First, for my environment. My primary workstation these days is a Raspberry Pi 400 running a stripped out version of the stock RPi Linux distro (I run TWM for instance…don’t ask…). In any case, I’ve installed the distro standard riscv64-linux-gnu binutils and GCC, although my experiments haven’t featured C yet except prototyping and -S to learn my RISC-V better. I’m connecting to the device over a trivial USB<->TTY. I’m currently using the jh7100-recover tool and just sending my own stuff instead of the recovery loader. Seems to work just fine. I’m working on an sx-ish tool at present, something that can be called from a TTY dialer but also mitigates whatever XMODEM-CRC bug is present in the SiFive recovery shell. With those powers and some source code combined, anything soon becomes possible. I want to write a more traditional tool to integrate this process with utilities such as cu and screen which as I recall did work with the ddrinit, etc. over UART0. Details details, onto the hardware.

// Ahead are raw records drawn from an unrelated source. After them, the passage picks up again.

/-- **Weak limits of positively associated laws on the Hilbert cube `ι → [0,1]` are positively
associated.** [cite: Lindqvist1988, Thm. 3.5; LastSzekliYogeshwaran2020, Thm. 3.7] -/
theorem isPositivelyAssociated_hilbertCube_of_tendsto {β : Type*} {l : Filter β} [l.NeBot]
    {μs : β → ProbabilityMeasure (ι → unitInterval)} {μ : ProbabilityMeasure (ι → unitInterval)}
    (hlim : Tendsto μs l (𝓝 μ))
    (hPA : ∀ k, IsPositivelyAssociated (μs k : Measure (ι → unitInterval))) :
    IsPositivelyAssociated (μ : Measure (ι → unitInterval)) :=
  isPositivelyAssociated_pi_of_tendsto_probabilityMeasure_of_dist (E := fun _ : ι => unitInterval)
    (fun _ a b c hca => subtype_dist_sup_le a b c hca) hlim hPA

end RealFields

end Literature.Probability.Percolation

Tools assembled, I set out to find the necessary references to write text out on the TX line of the debug header (UART3), as this is the only consistent entrypoint into the device I have right now. I first took a look at how the bootloader recovery tool does it, and it all boils down to a series of character writes on a transmission register on the UART. Additionally, there is a status register to check a bit on, just to verify we can actually write on the UART at the moment. While I haven’t worked with UART before, this is much like the data transmission register on the Ti TMS9918 and descendants, better known as the VDPs of early Sega hardware. You just write a word, wait for clear (or hope you’re slow enough) and write the next. The device scoops it up and sends it along, hopefully faster than you can put another but if not, usually gives you a way to know to wait if you’re careful enough to check. Granted, that IC also had DMA, can you even DMA a UART…

The similarity is likely no coincidence, this UART on the JH7100 is a Ti PC16550D. There is a reference somewhere in the bootloader recovery to the manual, SNLS378C. The manual explains all of the necessary programming interfaces of the UART, although all we’re really interested in are the transmission and line status registers. Page 17 indicates that the transmission register, THR, is at index 0, and the line status register, LSR, is at index 5.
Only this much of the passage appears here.